Re: Designing a server for Java applet

From:
Tom Anderson <twic@urchin.earth.li>
Newsgroups:
comp.lang.java.programmer
Date:
Thu, 22 May 2008 19:28:26 +0100
Message-ID:
<Pine.LNX.4.64.0805221919510.10241@urchin.earth.li>
On Thu, 22 May 2008, petersprc wrote:

On May 21, 1:37 pm, Tom Anderson <t...@urchin.earth.li> wrote:

On Wed, 21 May 2008,petersprcwrote:

Your method is great and can certainly be hosted.


No, his method is terrible, and it would not go down at all well with a
host. He knows that - that's why he's asking about ways to do it better!


I wouldn't say his method is terrible since it works fine for a small-
to-medium sized app.
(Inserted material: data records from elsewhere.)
import Literature.NumberTheory.Transcendental.AndreCriterionLinearAlgebraProofs
import Literature.NumberTheory.Transcendental.AndreCriterionAnalyticProofs
import Mathlib.Analysis.Normed.Group.Bounded
import Mathlib.Algebra.Order.Archimedean.Basic
import HarnessLib

/-!
# André's algebraicity criterion over `ℚ`, III: the criterion (Chambert-Loir, Sém. Bourbaki 886,
# Thm. 6.2 for `K = ℚ`; proofs only)

Topic `Literature/NumberTheory/Transcendental`. Third file, assembling the two halves already in
the tree (`AndreCriterionLinearAlgebraProofs`: the determinant inequality
`1 ≤ Πⱼ Den(nⱼ) · Πⱼ β(nⱼ)` over a jump sequence `n₀ < n₁ < ⋯ < n_{N-1}`;
`AndreCriterionAnalyticProofs`: the Schwarz-lemma bound `β(n) = √N M^{d+D} r⁻ⁿ` from a
simultaneous uniformisation) into **André's algebraicity criterion over `ℚ`**
(`exists_relation_of_den_of_uniformization`), in the elementary form consumed by Bost's proof of
the isogeny theorem for elliptic curves over `ℚ` (the tree's
`WeierstrassCurve.isIsogenous_iff_frobeniusTrace_eq_of_andreCriterion`, whose hypothesis is
literally this statement):

> Let `y ∈ ℚ⟦x⟧` and `Den : ℕ → ℕ`, `0 < Den n ≤ Cⁿ`, with `Den n · [xᵐ](yʲ) ∈ ℤ` for `m ≤ n`
> ("`τ(y) ≤ log C`"). Let `g, F, G` be holomorphic on `|z| < R` with `R > C`, `g(0) = 1`, and
> `φ, ψ` analytic germs at `0` with `F = gφ`, `G = gψ` near `0`, `φ(0) = 0`, `φ'(0) = 1`, and
> `y(φ̂) = ψ̂` (simultaneous uniformisation of `(x, y)` on `D(0, R)`). Then there is a non-trivial
> relation `Σ_{a ≤ d, b ≤ D} c_{ab} xᵃ yᵇ = 0` with `c_{ab} ∈ ℚ`.

Proof (Chambert-Loir §6.3–6.8 for `K = ℚ`): if not, for every `(d, D)` the rows
`w_m = ([xᵐ] xᵃ yᵇ)_{a ≤ d, b ≤ D} ∈ ℚ^N` separate points (`separating_of_rational`), have
denominators `Den m`, and satisfy `|⟨w_m, v⟩| ≤ √N M^{d+D} r⁻ᵐ ‖v‖` on the vectors killed by
the earlier rows (`norm_coeff_le_of_coeff_lt_eq_zero` with `P = v` and Cauchy–Schwarz
`Σ|v_{ab}| ≤ √N ‖v‖`), any `C < r < R`, `M` a bound for `g, F, G` on `|z| = r`. The determinant
inequality then gives `1 ≤ Π Den(nⱼ) Π β(nⱼ) ≤ (√N M^{d+D})^N (C/r)^{Σnⱼ}` with
`Σ nⱼ ≥ N(N-1)/2`; for `d = D = 2k`, `N = (2k+1)²`, this is `1 ≤ ((2k+1)(M²(C/r)^{k+1})^{2k})^N`,
absurd once `M²(C/r)^{k+1} ≤ 1/4` (`(2k+1) < 16ᵏ`).

## References

* A. Chambert-Loir, *Théorèmes d'algébricité en géométrie diophantienne (d'après J.-B. Bost,
  Y. André, D. & G. Chudnovsky)*, Sém. Bourbaki 886, Astérisque 282 (2002), Thm. 6.2, §6.3–6.8.
  [ChambertLoir2002Bourbaki]
* Y. André, *Sur la conjecture des `p`-courbures de Grothendieck–Katz et un problème de Dwork*
  (2004), Thm. 2.3.1. [Andre2004pCourbures]
* J.-B. Bost, Publ. Math. IHÉS 93 (2001), Thm. 2.1, §2.2, Cor. 2.5. [Bost2001AlgebraicLeaves]
-/

noncomputable section

open PowerSeries Filter Metric Finset
open scoped Topology Nat RealInnerProductSpace

/-- The Taylor series of `f : ℂ → ℂ` at `0` (local notation, as in part II). -/
local notation3 "𝓣[" f "]" =>
  (PowerSeries.mk fun n => ((Nat.factorial n : ℂ)⁻¹ * iteratedDeriv n f 0) : PowerSeries ℂ)

namespace Literature.NumberTheory.Transcendental.AndreCriterion

/-! ### Elementary lemmas -/

/-- `[xᵐ](Σ c_{ab} xᵃ yᵇ) = Σ c_{ab} · [xᵐ⁻ᵃ](yᵇ)` (terms with `a > m` absent). [folklore] -/
theorem coeff_sum_C_mul_X_pow_mul_pow {A : Type*} [CommRing A] {ι : Type*} (s : Finset ι)
    (c : ι → A) (ea eb : ι → ℕ) (y : A⟦X⟧) (m : ℕ) :
    coeff m (∑ i ∈ s, C (c i) * (X ^ ea i * y ^ eb i)) =
      ∑ i ∈ s, c i * (if ea i ≤ m then coeff (m - ea i) (y ^ eb i) else 0) := by
  rw [map_sum]
  refine Finset.sum_congr rfl fun i _ => ?_
  rw [coeff_C_mul, coeff_X_pow_mul']

/-- `Σᵢ |vᵢ| ≤ √N · ‖v‖` in `ℝ^N` (Cauchy–Schwarz against the all-ones vector). [folklore] -/
theorem sum_abs_le_sqrt_card_mul_norm {ι : Type*} [Fintype ι] (v : EuclideanSpace ℝ ι) :
    ∑ i, |v i| ≤ Real.sqrt (Fintype.card ι) * ‖v‖ := by
  set a : EuclideanSpace ℝ ι := WithLp.toLp 2 fun i => |v i| with ha
  set e : EuclideanSpace ℝ ι := WithLp.toLp 2 fun _ => (1 : ℝ) with he
  have hinner : ⟪a, e⟫ = ∑ i, |v i| := by
    rw [PiLp.inner_apply]
    refine Finset.sum_congr rfl fun i _ => ?_
    simp [ha, he]
  have hna : ‖a‖ = ‖v‖ := by
    rw [EuclideanSpace.norm_eq, EuclideanSpace.norm_eq]
    congr 1
    refine Finset.sum_congr rfl fun i _ => ?_
    simp [ha]
  have hne : ‖e‖ = Real.sqrt (Fintype.card ι) := by
    rw [EuclideanSpace.norm_eq]
    congr 1
    simp [he]
  calc ∑ i, |v i| = ⟪a, e⟫ := hinner.symm
    _ ≤ ‖a‖ * ‖e‖ := real_inner_le_norm _ _
    _ = Real.sqrt (Fintype.card ι) * ‖v‖ := by rw [hna, hne, mul_comm]

/-- `2k + 1 < 16ᵏ` for `k ≥ 1`. [folklore] -/
theorem two_mul_add_one_lt_sixteen_pow {k : ℕ} (hk : 1 ≤ k) : 2 * k + 1 < 16 ^ k := by
  have h1 : 2 * k + 1 < 2 ^ (2 * k + 1) := Nat.lt_two_pow_self
  have h2 : 2 ^ (2 * k + 1) ≤ 2 ^ (4 * k) := Nat.pow_le_pow_right (by norm_num) (by omega)
  have h3 : 2 ^ (4 * k) = 16 ^ k := by rw [pow_mul]; norm_num
  omega

/-- The Gauss sum over `Fin N`: `Σ_{j < N} j = N(N-1)/2`, in the form `2Σj = N(N-1)`. [folklore] -/
theorem two_mul_sum_fin_val (N : ℕ) : 2 * ∑ j : Fin N, (j : ℕ) = N * (N - 1) := by
  rw [Fin.sum_univ_eq_sum_range (fun j => j) N, mul_comm, Finset.sum_range_id_mul_two]

/-! ### The criterion -/

/-- **André's algebraicity criterion over `ℚ`** (Chambert-Loir, Sém. Bourbaki 886, Thm. 6.2,
first part, for `K = ℚ`, with the `p`-adic size condition `τ(y) ≤ log C` expressed by integer row
denominators `Den m ≤ Cᵐ`, and the archimedean uniformisation on `D(0, R)`, `R > C`, in
pole-cleared form `(φ, ψ) = (F/g, G/g)`): under these hypotheses `y ∈ ℚ⟦x⟧` satisfies a
non-trivial polynomial relation `Σ_{a ≤ d, b ≤ D} c_{ab} xᵃ yᵇ = 0` over `ℚ`.
[cite: ChambertLoir2002Bourbaki, Thm. 6.2 and §6.3–6.8] -/
theorem exists_relation_of_den_of_uniformization (y : PowerSeries ℚ) (Den : ℕ → ℕ) (K : ℝ)
    (hC : 0 < K) (hDen : ∀ n, 0 < Den n) (hDenC : ∀ n, (Den n : ℝ) ≤ K ^ n)
    (hZ : ∀ n m j, m ≤ n → ∃ z : ℤ, (Den n : ℚ) * coeff m (y ^ j) = z)
    (R : ℝ) (hCR : K < R) (g F G φf ψf : ℂ → ℂ) (hg : DifferentiableOn ℂ g (ball 0 R))
    (hF : DifferentiableOn ℂ F (ball 0 R)) (hG : DifferentiableOn ℂ G (ball 0 R))
    (hφ : AnalyticAt ℂ φf 0) (hψ : AnalyticAt ℂ ψf 0) (hFg : F =ᶠ[𝓝 0] g * φf)
    (hGg : G =ᶠ[𝓝 0] g * ψf) (hg0 : g 0 = 1) (hφ0 : φf 0 = 0) (hφ1 : deriv φf 0 = 1)
    (hy : PowerSeries.subst 𝓣[φf] (PowerSeries.map (algebraMap ℚ ℂ) y) = 𝓣[ψf]) :
    ∃ (d D : ℕ) (c : Fin (d + 1) × Fin (D + 1) → ℚ), c ≠ 0 ∧
      ∑ ab, PowerSeries.C (c ab) * (X ^ (ab.1 : ℕ) * y ^ (ab.2 : ℕ)) = 0 := by
  by_contra H
  push Not at H
  -- radii `K < r < R` and the ratio `θ = K/r < 1`
  set r : ℝ := (K + R) / 2 with hr_def
  have hr : 0 < r := by rw [hr_def]; linarith
  have hCr : K < r := by rw [hr_def]; linarith
  have hrR : r < R := by rw [hr_def]; linarith
  have hRpos : 0 < R := hC.trans hCR
  set θ : ℝ := K / r with hθ_def
  have hθ0 : 0 < θ := div_pos hC hr
  have hθ1 : θ < 1 := (div_lt_one hr).mpr hCr
  -- a bound `M ≥ 1` for `g, F, G` on `|z| = r`
  have hsub : sphere (0 : ℂ) r ⊆ ball 0 R := sphere_subset_closedBall.trans (closedBall_subset_ball hrR)
  obtain ⟨M, hM1, hgM, hFM, hGM⟩ : ∃ M : ℝ, 1 ≤ M ∧ (∀ z ∈ sphere (0 : ℂ) r, ‖g z‖ ≤ M) ∧
      (∀ z ∈ sphere (0 : ℂ) r, ‖F z‖ ≤ M) ∧ ∀ z ∈ sphere (0 : ℂ) r, ‖G z‖ ≤ M := by
    obtain ⟨Bg, hBg⟩ := (isCompact_sphere (0 : ℂ) r).exists_bound_of_continuousOn
      (hg.continuousOn.mono hsub)
    obtain ⟨BF, hBF⟩ := (isCompact_sphere (0 : ℂ) r).exists_bound_of_continuousOn
      (hF.continuousOn.mono hsub)
    obtain ⟨BG, hBG⟩ := (isCompact_sphere (0 : ℂ) r).exists_bound_of_continuousOn
      (hG.continuousOn.mono hsub)
    refine ⟨max 1 (max Bg (max BF BG)), le_max_left _ _, fun z hz => (hBg z hz).trans ?_,
      fun z hz => (hBF z hz).trans ?_, fun z hz => (hBG z hz).trans ?_⟩
    · exact (le_max_left _ _).trans (le_max_right _ _)
    · exact ((le_max_left _ _).trans (le_max_right _ _)).trans (le_max_right _ _)
    · exact ((le_max_right _ _).trans (le_max_right _ _)).trans (le_max_right _ _)
  have hM0 : 0 < M := zero_lt_one.trans_le hM1
  -- the parameter `k`
  obtain ⟨k₀, hk₀⟩ := exists_pow_lt_of_lt_one (show 0 < 1 / (4 * M ^ 2) by positivity) hθ1
  set k : ℕ := max k₀ 1 with hk_def
  have hk1 : 1 ≤ k := le_max_right _ _
  have hθk : M ^ 2 * θ ^ (k + 1) ≤ 1 / 4 := by
    have h1 : θ ^ (k + 1) ≤ θ ^ k₀ := pow_le_pow_of_le_one hθ0.le hθ1.le (by omega)
    have h2 : M ^ 2 * θ ^ k₀ ≤ 1 / 4 := by
      rw [lt_div_iff₀ (by positivity)] at hk₀
      linarith
    exact (mul_le_mul_of_nonneg_left h1 (by positivity)).trans h2
  set d : ℕ := 2 * k with hd_def
  -- the rows
  set yC : PowerSeries ℂ := PowerSeries.map (algebraMap ℚ ℂ) y with hyC
  set q : ℕ → Fin (d + 1) × Fin (d + 1) → ℚ := fun m ab =>
    if (ab.1 : ℕ) ≤ m then coeff (m - ab.1) (y ^ (ab.2 : ℕ)) else 0 with hq
  set w : ℕ → EuclideanSpace ℝ (Fin (d + 1) × Fin (d + 1)) := fun m =>
    WithLp.toLp 2 fun ab => (q m ab : ℝ) with hw_def
  set N : ℕ := Fintype.card (Fin (d + 1) × Fin (d + 1)) with hN_def
  have hNeq : N = (2 * k + 1) * (2 * k + 1) := by
    rw [hN_def, Fintype.card_prod, Fintype.card_fin, hd_def]
  have hNpos : 0 < N := by rw [hNeq]; positivity
  -- coefficient identities
  have hcoeffQ : ∀ (c : Fin (d + 1) × Fin (d + 1) → ℚ) (m : ℕ),
      coeff m (∑ ab, C (c ab) * (X ^ (ab.1 : ℕ) * y ^ (ab.2 : ℕ))) = ∑ ab, c ab * q m ab := by
    intro c m
    rw [coeff_sum_C_mul_X_pow_mul_pow]
  have hcoeffC : ∀ (c : Fin (d + 1) × Fin (d + 1) → ℂ) (m : ℕ),
      coeff m (∑ ab, C (c ab) * (X ^ (ab.1 : ℕ) * yC ^ (ab.2 : ℕ))) = ∑ ab, c ab * (q m ab : ℂ) := by
    intro c m
    rw [coeff_sum_C_mul_X_pow_mul_pow]
    refine Finset.sum_congr rfl fun ab _ => ?_
    congr 1
    simp only [hq, hyC]
    split_ifs with h
    · rw [← map_pow, coeff_map, eq_ratCast]
    · simp
  -- (i) the rows separate points
  have hsepQ : ∀ u : Fin (d + 1) × Fin (d + 1) → ℚ, (∀ m, ∑ ab, q m ab * u ab = 0) → u = 0 := by
    intro u hu
    by_contra hu0
    apply H d d u hu0
    ext m
    rw [hcoeffQ, map_zero]
    simpa only [mul_comm] using hu m
  have hw : ∀ v, (∀ m, ⟪w m, v⟫ = 0) → v = 0 := fun v hv => separating_of_rational q hsepQ v hv
  -- (ii) denominators of the rows
  have hZ' : ∀ m ab, ∃ z : ℤ, (Den m : ℝ) * w m ab = z := by
    intro m ab
    simp only [hw_def, PiLp.toLp_apply, hq]
    by_cases h : (ab.1 : ℕ) ≤ m
    · obtain ⟨z, hz⟩ := hZ m (m - ab.1) ab.2 (Nat.sub_le _ _)
      refine ⟨z, ?_⟩
      rw [if_pos h]
      exact_mod_cast hz
    · exact ⟨0, by rw [if_neg h]; simp⟩
  -- (iii) the Schwarz bound on the jump functionals
  set β : ℕ → ℝ := fun m => Real.sqrt N * M ^ (d + d) / r ^ m with hβ_def
  have hβ : ∀ m v, (∀ m' < m, ⟪w m', v⟫ = 0) → |⟪w m, v⟫| ≤ β m * ‖v‖ := by
    intro m v hv
    set P : Fin (d + 1) × Fin (d + 1) → ℂ := fun ab => ((v ab : ℝ) : ℂ) with hP
    have hSP : ∀ m', coeff m' (∑ ab, C (P ab) * (X ^ (ab.1 : ℕ) * yC ^ (ab.2 : ℕ))) =
        ((⟪w m', v⟫ : ℝ) : ℂ) := by
      intro m'
      rw [hcoeffC, hw_def, inner_toLp_ratCast]
      push_cast
      refine Finset.sum_congr rfl fun ab _ => ?_
      rw [hP, mul_comm]
    have hP0 : ∀ m' < m, coeff m' (∑ ab, C (P ab) * (X ^ (ab.1 : ℕ) * yC ^ (ab.2 : ℕ))) = 0 := by
      intro m' hm'
      rw [hSP, hv m' hm']
      simp
    have hest := norm_coeff_le_of_coeff_lt_eq_zero hRpos hr hrR hM1 hg hF hG hφ hψ hFg hGg hg0 hφ0
      hφ1 hgM hFM hGM (y := yC) hy P hP0
    rw [hSP, Complex.norm_real, Real.norm_eq_abs] at hest
    have hsum : ∑ ab, ‖P ab‖ ≤ Real.sqrt N * ‖v‖ := by
      have h1 : ∑ ab, ‖P ab‖ = ∑ ab, |v ab| := Finset.sum_congr rfl fun ab _ => by
        rw [hP, Complex.norm_real, Real.norm_eq_abs]
      rw [h1, hN_def]
      exact sum_abs_le_sqrt_card_mul_norm v
    calc |⟪w m, v⟫| ≤ (∑ ab, ‖P ab‖) * M ^ (d + d) / r ^ m := hest
      _ ≤ Real.sqrt N * ‖v‖ * M ^ (d + d) / r ^ m := by gcongr
      _ = β m * ‖v‖ := by rw [hβ_def]; ring
  -- (iv) the determinant inequality
  obtain ⟨n, hn, hone⟩ := exists_strictMono_one_le_prod w hw β hβ Den hDen hZ'
  -- (v) bounding its right-hand side
  set S : ℕ := ∑ j, n j with hS_def
  set A : ℝ := Real.sqrt N * M ^ (d + d) with hA_def
  have hA0 : 0 ≤ A := by positivity
  have hprodDen : (∏ j, (Den (n j) : ℝ)) ≤ K ^ S := by
    rw [hS_def, ← Finset.prod_pow_eq_pow_sum]
    exact Finset.prod_le_prod (fun j _ => Nat.cast_nonneg _) fun j _ => hDenC (n j)
  have hprodβ : ∏ j, β (n j) = A ^ N * (r ^ S)⁻¹ := by
    have : ∀ j, β (n j) = A * (r ^ n j)⁻¹ := fun j => by
      simp only [hβ_def, div_eq_mul_inv]
    simp_rw [this]
    rw [Finset.prod_mul_distrib, Finset.prod_const, Finset.card_univ, Fintype.card_fin,
      Finset.prod_inv_distrib, Finset.prod_pow_eq_pow_sum]
  have hRHS : (∏ j, (Den (n j) : ℝ)) * ∏ j, β (n j) ≤ A ^ N * θ ^ S := by
    have hθS' : θ ^ S = K ^ S * (r ^ S)⁻¹ := by rw [hθ_def, div_pow, div_eq_mul_inv]
    rw [hprodβ, hθS']
    have h0 : 0 ≤ A ^ N * (r ^ S)⁻¹ := by positivity
    calc (∏ j, (Den (n j) : ℝ)) * (A ^ N * (r ^ S)⁻¹) ≤ K ^ S * (A ^ N * (r ^ S)⁻¹) :=
          mul_le_mul_of_nonneg_right hprodDen h0
      _ = A ^ N * (K ^ S * (r ^ S)⁻¹) := by ring
  -- `Σ nⱼ ≥ N(N-1)/2 = N · 2k(k+1)`
  have hSge : N * (2 * k * (k + 1)) ≤ S := by
    have h1 := sum_fin_le_sum_of_strictMono hn
    have h2 : 2 * ∑ j : Fin N, (j : ℕ) = N * (N - 1) := two_mul_sum_fin_val N
    have h3 : N - 1 = 2 * (2 * k * (k + 1)) := by
      rw [hNeq]
      have : (2 * k + 1) * (2 * k + 1) = 2 * (2 * k * (k + 1)) + 1 := by ring
      omega
    rw [h3] at h2
    have h4 : ∑ j : Fin N, (j : ℕ) = N * (2 * k * (k + 1)) := by
      have : 2 * ∑ j : Fin N, (j : ℕ) = 2 * (N * (2 * k * (k + 1))) := by rw [h2]; ring
      omega
    rw [hS_def, hN_def] at *
    omega
  have hθS : θ ^ S ≤ (θ ^ (2 * k * (k + 1))) ^ N := by
    rw [← pow_mul']
    exact pow_le_pow_of_le_one hθ0.le hθ1.le hSge
  -- the base `b = (2k+1)·(M²θ^{k+1})^{2k}`
  have hsqrtN : Real.sqrt N = 2 * k + 1 := by
    rw [hNeq]
    push_cast
    exact Real.sqrt_mul_self (by positivity)
  have hbase : A * θ ^ (2 * k * (k + 1)) = (2 * k + 1) * (M ^ 2 * θ ^ (k + 1)) ^ (2 * k) := by
    rw [hA_def, hsqrtN, hd_def, mul_pow, ← pow_mul, ← pow_mul]
    ring_nf
  have hb1 : (2 * k + 1 : ℝ) * (M ^ 2 * θ ^ (k + 1)) ^ (2 * k) < 1 := by
    have h1 : (M ^ 2 * θ ^ (k + 1)) ^ (2 * k) ≤ (1 / 4) ^ (2 * k) :=
      pow_le_pow_left₀ (by positivity) hθk _
    have h2 : ((1 : ℝ) / 4) ^ (2 * k) = 1 / 16 ^ k := by
      rw [pow_mul, show ((1 : ℝ) / 4) ^ 2 = 1 / 16 by norm_num, div_pow, one_pow]
    have h3 : (2 * k + 1 : ℝ) < 16 ^ k := by exact_mod_cast two_mul_add_one_lt_sixteen_pow hk1
    have h4 : (0 : ℝ) < 16 ^ k := by positivity
    calc (2 * k + 1 : ℝ) * (M ^ 2 * θ ^ (k + 1)) ^ (2 * k)
        ≤ (2 * k + 1) * (1 / 16 ^ k) := by
          rw [← h2]; exact mul_le_mul_of_nonneg_left h1 (by positivity)
      _ = (2 * k + 1) / 16 ^ k := by ring
      _ < 1 := (div_lt_one h4).mpr h3
  have hb0 : 0 ≤ (2 * k + 1 : ℝ) * (M ^ 2 * θ ^ (k + 1)) ^ (2 * k) := by positivity
  -- conclusion
  have hfinal : (∏ j, (Den (n j) : ℝ)) * ∏ j, β (n j) < 1 := by
    calc (∏ j, (Den (n j) : ℝ)) * ∏ j, β (n j) ≤ A ^ N * θ ^ S := hRHS
      _ ≤ A ^ N * (θ ^ (2 * k * (k + 1))) ^ N := mul_le_mul_of_nonneg_left hθS (by positivity)
      _ = (A * θ ^ (2 * k * (k + 1))) ^ N := by rw [← mul_pow]
      _ = ((2 * k + 1) * (M ^ 2 * θ ^ (k + 1)) ^ (2 * k)) ^ N := by rw [hbase]
      _ ≤ (2 * k + 1) * (M ^ 2 * θ ^ (k + 1)) ^ (2 * k) := pow_le_of_le_one hb0 hb1.le hNpos.ne'
      _ < 1 := hb1
  linarith

end Literature.NumberTheory.Transcendental.AndreCriterion

end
Adjust the polling interval to something reasonable
so you don't eat the CPU.


I'm not saying it won't work, i'm saying it's a terrible design.

You may be prematurely optimizing.


There's premature optimisation and there's just not being silly.

You can use HTTP, RMI, or plain sockets... The practical difference in
overhead isn't all that much in small-to-medium sized apps.


The problem isn't the communication method, it's how he handles
communication. Read what he wrote again: when player A is waiting for
player B's move, the servlet is busy-waiting, polling the server
whatjamacallits. Busy-waiting! Not good!


No, the communication method is vital. In an RMI or socket app, each
instance of the servlet has access to *all* the clients and hence
doesn't need to poll on an external condition. In an HTTP servlet
scenario, each instance of the servlet can only access *one* client.

In a socket app for instance, you eliminate polling by using a select.


You could indeed. Although that would also mean turning the server code
inside-out!

Read the code samples I gave him which demonstrate how to implement this
scenario using all 3 methods (HTTP servlet, RMI, and sockets).


I have to confess i've deleted your old posts, and i can't find any code
you posted on Google Groups - could you remind me how you did the socket
version?

tom

--
They didn't have any answers - they just wanted weed and entitlement.